## Exercise objective
Within the listing below, the lines to output run from the one containing "obtain ⟨M, hM_def⟩" through the one containing "have hMM₃ : M₃"; copy them exactly and nothing else.

## Material provided

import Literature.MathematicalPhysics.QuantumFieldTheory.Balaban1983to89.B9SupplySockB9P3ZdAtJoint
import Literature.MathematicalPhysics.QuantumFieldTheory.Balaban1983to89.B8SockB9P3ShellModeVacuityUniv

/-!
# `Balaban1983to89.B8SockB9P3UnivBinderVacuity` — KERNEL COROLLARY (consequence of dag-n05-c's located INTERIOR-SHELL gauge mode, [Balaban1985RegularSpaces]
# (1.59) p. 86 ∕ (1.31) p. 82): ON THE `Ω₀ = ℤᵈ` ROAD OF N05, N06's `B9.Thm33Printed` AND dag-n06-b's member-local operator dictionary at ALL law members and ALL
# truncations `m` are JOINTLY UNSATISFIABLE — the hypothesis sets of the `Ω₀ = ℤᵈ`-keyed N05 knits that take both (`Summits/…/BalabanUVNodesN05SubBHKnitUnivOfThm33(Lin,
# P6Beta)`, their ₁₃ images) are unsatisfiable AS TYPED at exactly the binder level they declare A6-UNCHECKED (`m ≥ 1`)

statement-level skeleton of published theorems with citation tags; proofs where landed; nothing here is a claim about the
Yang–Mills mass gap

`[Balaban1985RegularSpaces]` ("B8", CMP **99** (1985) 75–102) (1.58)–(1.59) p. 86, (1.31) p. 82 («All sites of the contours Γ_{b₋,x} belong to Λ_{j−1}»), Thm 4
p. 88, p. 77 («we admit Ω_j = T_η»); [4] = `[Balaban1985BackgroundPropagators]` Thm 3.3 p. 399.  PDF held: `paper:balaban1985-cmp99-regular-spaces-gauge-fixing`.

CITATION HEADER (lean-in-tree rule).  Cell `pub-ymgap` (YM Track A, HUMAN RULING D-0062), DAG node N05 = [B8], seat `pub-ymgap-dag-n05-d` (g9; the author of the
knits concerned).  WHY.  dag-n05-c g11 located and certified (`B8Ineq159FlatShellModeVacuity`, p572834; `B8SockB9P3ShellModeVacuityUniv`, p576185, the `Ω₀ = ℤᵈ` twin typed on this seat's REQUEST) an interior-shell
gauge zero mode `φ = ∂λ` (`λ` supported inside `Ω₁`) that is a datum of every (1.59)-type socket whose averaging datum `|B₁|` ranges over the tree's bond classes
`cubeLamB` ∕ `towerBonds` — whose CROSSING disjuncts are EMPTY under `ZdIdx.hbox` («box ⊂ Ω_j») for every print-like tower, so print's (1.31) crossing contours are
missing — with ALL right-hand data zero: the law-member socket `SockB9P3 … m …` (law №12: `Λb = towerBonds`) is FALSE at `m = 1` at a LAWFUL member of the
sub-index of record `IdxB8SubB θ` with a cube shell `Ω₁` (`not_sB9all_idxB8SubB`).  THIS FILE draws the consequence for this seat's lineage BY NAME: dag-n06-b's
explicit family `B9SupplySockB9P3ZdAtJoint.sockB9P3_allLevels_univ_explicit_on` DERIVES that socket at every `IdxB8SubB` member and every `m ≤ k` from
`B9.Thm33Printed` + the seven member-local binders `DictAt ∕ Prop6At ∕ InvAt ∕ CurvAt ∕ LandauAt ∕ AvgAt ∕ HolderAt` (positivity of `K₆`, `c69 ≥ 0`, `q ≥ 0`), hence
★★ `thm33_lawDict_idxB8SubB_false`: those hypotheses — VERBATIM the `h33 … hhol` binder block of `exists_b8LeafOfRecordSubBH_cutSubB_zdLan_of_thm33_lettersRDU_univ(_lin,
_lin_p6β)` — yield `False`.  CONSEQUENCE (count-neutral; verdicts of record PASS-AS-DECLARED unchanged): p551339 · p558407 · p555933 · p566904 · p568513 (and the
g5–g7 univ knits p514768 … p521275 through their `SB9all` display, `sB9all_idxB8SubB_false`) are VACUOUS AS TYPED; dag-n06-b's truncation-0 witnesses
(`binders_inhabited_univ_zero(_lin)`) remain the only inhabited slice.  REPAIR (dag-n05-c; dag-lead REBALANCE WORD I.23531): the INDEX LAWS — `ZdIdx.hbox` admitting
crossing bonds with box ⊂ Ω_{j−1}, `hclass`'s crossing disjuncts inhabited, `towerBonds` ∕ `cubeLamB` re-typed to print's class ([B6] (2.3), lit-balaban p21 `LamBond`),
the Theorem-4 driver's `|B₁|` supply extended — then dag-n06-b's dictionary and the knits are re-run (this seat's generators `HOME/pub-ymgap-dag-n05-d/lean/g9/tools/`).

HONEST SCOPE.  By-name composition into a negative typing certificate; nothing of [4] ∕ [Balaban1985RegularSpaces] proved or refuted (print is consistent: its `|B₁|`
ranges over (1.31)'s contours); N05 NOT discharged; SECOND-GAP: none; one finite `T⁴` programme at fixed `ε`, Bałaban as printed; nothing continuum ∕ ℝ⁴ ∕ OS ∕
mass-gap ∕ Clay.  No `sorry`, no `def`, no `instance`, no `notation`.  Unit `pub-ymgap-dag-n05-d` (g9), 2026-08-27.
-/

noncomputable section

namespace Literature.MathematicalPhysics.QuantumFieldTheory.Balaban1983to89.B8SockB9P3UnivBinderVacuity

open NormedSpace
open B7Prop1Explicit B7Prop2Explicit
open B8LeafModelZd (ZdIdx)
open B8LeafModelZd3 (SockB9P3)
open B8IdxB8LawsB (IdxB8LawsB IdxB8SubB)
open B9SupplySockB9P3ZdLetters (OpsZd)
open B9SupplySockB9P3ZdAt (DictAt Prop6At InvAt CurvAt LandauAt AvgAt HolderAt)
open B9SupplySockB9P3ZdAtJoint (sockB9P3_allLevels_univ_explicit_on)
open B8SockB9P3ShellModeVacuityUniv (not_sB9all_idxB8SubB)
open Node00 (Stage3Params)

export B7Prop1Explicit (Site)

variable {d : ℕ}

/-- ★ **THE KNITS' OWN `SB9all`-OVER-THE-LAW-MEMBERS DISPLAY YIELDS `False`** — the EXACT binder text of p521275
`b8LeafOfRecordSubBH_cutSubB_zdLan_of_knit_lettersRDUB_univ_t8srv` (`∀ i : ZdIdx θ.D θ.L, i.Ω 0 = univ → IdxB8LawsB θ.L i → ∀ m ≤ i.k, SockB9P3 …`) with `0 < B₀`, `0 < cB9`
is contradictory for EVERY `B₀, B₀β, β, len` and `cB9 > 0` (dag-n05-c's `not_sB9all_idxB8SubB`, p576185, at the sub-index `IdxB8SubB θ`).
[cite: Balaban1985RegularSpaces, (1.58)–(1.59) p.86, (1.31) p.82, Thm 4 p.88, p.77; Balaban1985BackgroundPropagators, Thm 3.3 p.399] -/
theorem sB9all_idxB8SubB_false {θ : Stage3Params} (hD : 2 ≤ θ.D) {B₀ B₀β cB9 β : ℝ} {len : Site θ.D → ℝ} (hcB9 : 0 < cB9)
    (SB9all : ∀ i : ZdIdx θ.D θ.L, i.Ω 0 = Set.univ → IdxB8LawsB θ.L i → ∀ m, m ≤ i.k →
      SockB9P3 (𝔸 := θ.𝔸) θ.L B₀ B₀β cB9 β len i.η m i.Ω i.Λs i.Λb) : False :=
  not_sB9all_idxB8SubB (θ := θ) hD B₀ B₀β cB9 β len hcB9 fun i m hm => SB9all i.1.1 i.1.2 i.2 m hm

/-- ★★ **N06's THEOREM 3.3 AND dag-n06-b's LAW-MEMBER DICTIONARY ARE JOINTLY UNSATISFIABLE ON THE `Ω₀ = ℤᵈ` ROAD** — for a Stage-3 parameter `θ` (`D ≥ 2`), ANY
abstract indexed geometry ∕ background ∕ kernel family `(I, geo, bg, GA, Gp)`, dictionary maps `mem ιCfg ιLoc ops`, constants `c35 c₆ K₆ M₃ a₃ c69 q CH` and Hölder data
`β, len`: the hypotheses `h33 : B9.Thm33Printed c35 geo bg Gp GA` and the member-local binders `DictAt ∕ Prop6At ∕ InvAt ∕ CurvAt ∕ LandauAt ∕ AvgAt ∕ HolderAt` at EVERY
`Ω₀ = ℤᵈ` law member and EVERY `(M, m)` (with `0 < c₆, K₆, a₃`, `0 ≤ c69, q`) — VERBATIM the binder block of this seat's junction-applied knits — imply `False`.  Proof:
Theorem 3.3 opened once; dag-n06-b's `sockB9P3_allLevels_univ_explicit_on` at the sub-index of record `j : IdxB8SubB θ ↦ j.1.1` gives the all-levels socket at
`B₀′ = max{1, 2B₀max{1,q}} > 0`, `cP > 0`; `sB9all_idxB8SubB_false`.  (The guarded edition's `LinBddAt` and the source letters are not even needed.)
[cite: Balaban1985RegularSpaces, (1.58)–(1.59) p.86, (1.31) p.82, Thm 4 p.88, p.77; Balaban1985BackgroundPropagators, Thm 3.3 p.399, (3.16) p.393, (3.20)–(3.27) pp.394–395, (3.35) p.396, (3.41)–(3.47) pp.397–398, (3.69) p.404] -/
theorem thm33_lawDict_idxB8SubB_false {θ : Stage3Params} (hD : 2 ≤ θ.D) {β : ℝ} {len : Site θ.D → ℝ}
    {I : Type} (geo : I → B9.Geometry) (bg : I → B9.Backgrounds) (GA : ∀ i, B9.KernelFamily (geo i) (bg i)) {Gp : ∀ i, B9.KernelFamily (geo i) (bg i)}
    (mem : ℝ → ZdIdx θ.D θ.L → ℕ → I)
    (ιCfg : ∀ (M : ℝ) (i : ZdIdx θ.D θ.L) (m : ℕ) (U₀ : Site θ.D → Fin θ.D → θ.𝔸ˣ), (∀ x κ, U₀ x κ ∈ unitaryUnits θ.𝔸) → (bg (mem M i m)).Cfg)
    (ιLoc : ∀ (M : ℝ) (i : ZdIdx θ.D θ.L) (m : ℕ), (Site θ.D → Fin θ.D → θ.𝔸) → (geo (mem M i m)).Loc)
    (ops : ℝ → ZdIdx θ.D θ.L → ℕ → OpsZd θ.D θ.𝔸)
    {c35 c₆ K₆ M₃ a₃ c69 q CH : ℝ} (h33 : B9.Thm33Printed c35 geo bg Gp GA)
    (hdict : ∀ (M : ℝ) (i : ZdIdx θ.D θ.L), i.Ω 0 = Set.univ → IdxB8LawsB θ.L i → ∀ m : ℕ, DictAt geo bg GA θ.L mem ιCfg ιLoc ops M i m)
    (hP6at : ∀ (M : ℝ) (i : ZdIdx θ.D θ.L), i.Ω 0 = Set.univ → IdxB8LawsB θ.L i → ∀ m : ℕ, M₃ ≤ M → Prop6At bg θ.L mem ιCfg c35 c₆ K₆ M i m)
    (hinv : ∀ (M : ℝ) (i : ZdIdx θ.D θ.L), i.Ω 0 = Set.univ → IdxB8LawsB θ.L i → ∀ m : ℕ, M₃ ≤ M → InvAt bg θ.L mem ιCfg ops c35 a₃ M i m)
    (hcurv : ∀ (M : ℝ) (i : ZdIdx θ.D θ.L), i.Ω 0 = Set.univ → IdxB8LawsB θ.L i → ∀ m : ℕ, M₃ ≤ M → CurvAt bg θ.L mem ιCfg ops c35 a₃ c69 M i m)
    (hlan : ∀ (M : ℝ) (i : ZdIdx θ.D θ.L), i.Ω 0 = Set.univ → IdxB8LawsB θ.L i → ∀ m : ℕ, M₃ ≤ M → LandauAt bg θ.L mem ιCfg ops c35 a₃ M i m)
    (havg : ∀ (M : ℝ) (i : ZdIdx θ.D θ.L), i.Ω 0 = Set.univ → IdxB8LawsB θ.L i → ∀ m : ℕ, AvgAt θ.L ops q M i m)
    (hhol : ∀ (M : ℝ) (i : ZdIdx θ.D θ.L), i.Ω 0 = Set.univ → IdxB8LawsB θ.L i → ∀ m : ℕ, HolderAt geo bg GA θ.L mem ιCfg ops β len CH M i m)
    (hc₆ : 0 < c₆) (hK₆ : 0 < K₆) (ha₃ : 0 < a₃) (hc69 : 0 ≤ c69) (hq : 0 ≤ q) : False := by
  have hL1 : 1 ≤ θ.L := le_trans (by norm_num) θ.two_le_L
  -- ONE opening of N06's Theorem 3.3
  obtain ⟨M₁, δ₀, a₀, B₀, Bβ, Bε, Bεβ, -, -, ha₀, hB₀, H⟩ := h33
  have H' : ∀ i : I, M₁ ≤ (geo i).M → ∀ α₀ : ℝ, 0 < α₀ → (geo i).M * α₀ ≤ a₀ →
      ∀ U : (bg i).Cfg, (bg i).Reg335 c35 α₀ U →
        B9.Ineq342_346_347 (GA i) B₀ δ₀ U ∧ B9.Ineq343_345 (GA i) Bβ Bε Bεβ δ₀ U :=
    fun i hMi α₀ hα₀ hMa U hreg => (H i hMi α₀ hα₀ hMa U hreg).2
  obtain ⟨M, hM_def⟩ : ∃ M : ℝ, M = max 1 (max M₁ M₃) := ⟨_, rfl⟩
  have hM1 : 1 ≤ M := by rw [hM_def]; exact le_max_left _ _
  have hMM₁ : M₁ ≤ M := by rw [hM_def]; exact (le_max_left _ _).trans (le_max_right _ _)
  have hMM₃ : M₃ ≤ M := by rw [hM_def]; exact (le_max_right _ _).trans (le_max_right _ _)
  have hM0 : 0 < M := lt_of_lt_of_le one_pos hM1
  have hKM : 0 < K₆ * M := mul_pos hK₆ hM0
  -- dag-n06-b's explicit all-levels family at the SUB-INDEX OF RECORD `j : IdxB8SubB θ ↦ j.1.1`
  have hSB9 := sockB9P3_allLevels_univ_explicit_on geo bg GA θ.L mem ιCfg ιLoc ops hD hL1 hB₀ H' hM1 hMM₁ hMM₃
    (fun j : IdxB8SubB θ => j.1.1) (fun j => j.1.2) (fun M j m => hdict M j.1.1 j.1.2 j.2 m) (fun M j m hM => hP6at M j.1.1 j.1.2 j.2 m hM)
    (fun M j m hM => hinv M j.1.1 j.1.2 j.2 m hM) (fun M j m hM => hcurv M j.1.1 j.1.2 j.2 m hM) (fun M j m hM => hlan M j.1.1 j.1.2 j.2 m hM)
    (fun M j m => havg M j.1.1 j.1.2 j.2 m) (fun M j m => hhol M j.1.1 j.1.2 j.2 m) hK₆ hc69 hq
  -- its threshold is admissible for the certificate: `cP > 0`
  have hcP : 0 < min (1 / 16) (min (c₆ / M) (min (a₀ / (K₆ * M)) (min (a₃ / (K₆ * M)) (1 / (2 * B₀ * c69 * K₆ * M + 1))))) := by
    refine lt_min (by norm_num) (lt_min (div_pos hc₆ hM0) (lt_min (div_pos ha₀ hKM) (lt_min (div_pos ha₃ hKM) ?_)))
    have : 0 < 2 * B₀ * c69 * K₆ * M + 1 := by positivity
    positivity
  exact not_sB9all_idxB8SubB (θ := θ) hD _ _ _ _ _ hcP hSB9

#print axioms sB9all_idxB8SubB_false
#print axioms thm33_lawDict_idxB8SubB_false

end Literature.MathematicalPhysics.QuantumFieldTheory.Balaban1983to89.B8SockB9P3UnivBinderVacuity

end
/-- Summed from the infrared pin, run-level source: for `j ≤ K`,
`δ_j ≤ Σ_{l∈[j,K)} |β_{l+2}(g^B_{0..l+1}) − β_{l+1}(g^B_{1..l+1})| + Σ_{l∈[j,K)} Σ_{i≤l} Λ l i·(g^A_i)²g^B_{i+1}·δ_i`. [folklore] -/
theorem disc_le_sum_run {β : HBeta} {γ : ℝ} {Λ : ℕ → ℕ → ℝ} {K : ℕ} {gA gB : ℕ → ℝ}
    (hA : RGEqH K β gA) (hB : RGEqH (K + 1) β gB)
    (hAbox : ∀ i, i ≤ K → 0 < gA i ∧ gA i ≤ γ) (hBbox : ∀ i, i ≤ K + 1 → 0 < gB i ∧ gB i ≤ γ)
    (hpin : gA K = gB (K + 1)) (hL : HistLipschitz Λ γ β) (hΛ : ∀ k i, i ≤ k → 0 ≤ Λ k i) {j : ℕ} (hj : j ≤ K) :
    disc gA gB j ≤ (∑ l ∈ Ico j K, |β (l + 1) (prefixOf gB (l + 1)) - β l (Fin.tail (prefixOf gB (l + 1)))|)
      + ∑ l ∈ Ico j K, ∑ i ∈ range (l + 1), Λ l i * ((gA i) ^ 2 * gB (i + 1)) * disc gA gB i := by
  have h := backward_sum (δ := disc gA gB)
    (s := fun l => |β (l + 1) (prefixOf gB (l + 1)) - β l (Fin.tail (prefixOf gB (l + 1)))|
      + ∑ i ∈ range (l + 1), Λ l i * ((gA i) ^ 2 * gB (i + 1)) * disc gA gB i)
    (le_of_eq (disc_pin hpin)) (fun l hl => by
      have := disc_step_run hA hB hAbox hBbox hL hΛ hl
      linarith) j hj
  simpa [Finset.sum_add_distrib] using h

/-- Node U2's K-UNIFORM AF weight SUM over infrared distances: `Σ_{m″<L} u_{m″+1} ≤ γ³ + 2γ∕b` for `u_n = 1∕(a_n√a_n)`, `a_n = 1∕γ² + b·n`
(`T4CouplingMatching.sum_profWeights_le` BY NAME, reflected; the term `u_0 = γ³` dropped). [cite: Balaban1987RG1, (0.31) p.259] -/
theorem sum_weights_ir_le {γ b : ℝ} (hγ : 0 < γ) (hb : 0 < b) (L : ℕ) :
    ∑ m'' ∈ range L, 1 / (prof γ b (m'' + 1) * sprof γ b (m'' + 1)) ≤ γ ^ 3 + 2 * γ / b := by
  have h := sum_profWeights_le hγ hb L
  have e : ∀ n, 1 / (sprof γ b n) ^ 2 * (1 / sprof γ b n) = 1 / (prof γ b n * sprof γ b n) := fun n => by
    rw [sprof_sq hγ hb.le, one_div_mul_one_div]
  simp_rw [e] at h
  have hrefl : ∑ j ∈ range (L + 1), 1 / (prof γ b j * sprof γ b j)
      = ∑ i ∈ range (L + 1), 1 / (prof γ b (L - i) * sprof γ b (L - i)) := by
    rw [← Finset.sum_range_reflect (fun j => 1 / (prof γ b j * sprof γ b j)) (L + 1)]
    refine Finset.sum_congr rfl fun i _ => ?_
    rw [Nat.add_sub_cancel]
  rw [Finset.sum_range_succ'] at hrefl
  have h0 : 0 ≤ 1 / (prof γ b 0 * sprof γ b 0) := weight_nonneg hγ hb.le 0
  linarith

## Answer area
  obtain ⟨M, hM_def⟩ : ∃ M : ℝ, M = max 1 (max M₁ M₃) := ⟨_, rfl⟩
  have hM1 : 1 ≤ M := by rw [hM_def]; exact le_max_left _ _
  have hMM₁ : M₁ ≤ M := by rw [hM_def]; exact (le_max_left _ _).trans (le_max_right _ _)
  have hMM₃ : M₃ ≤ M := by rw [hM_def]; exact (le_max_right _ _).trans (le_max_right _ _)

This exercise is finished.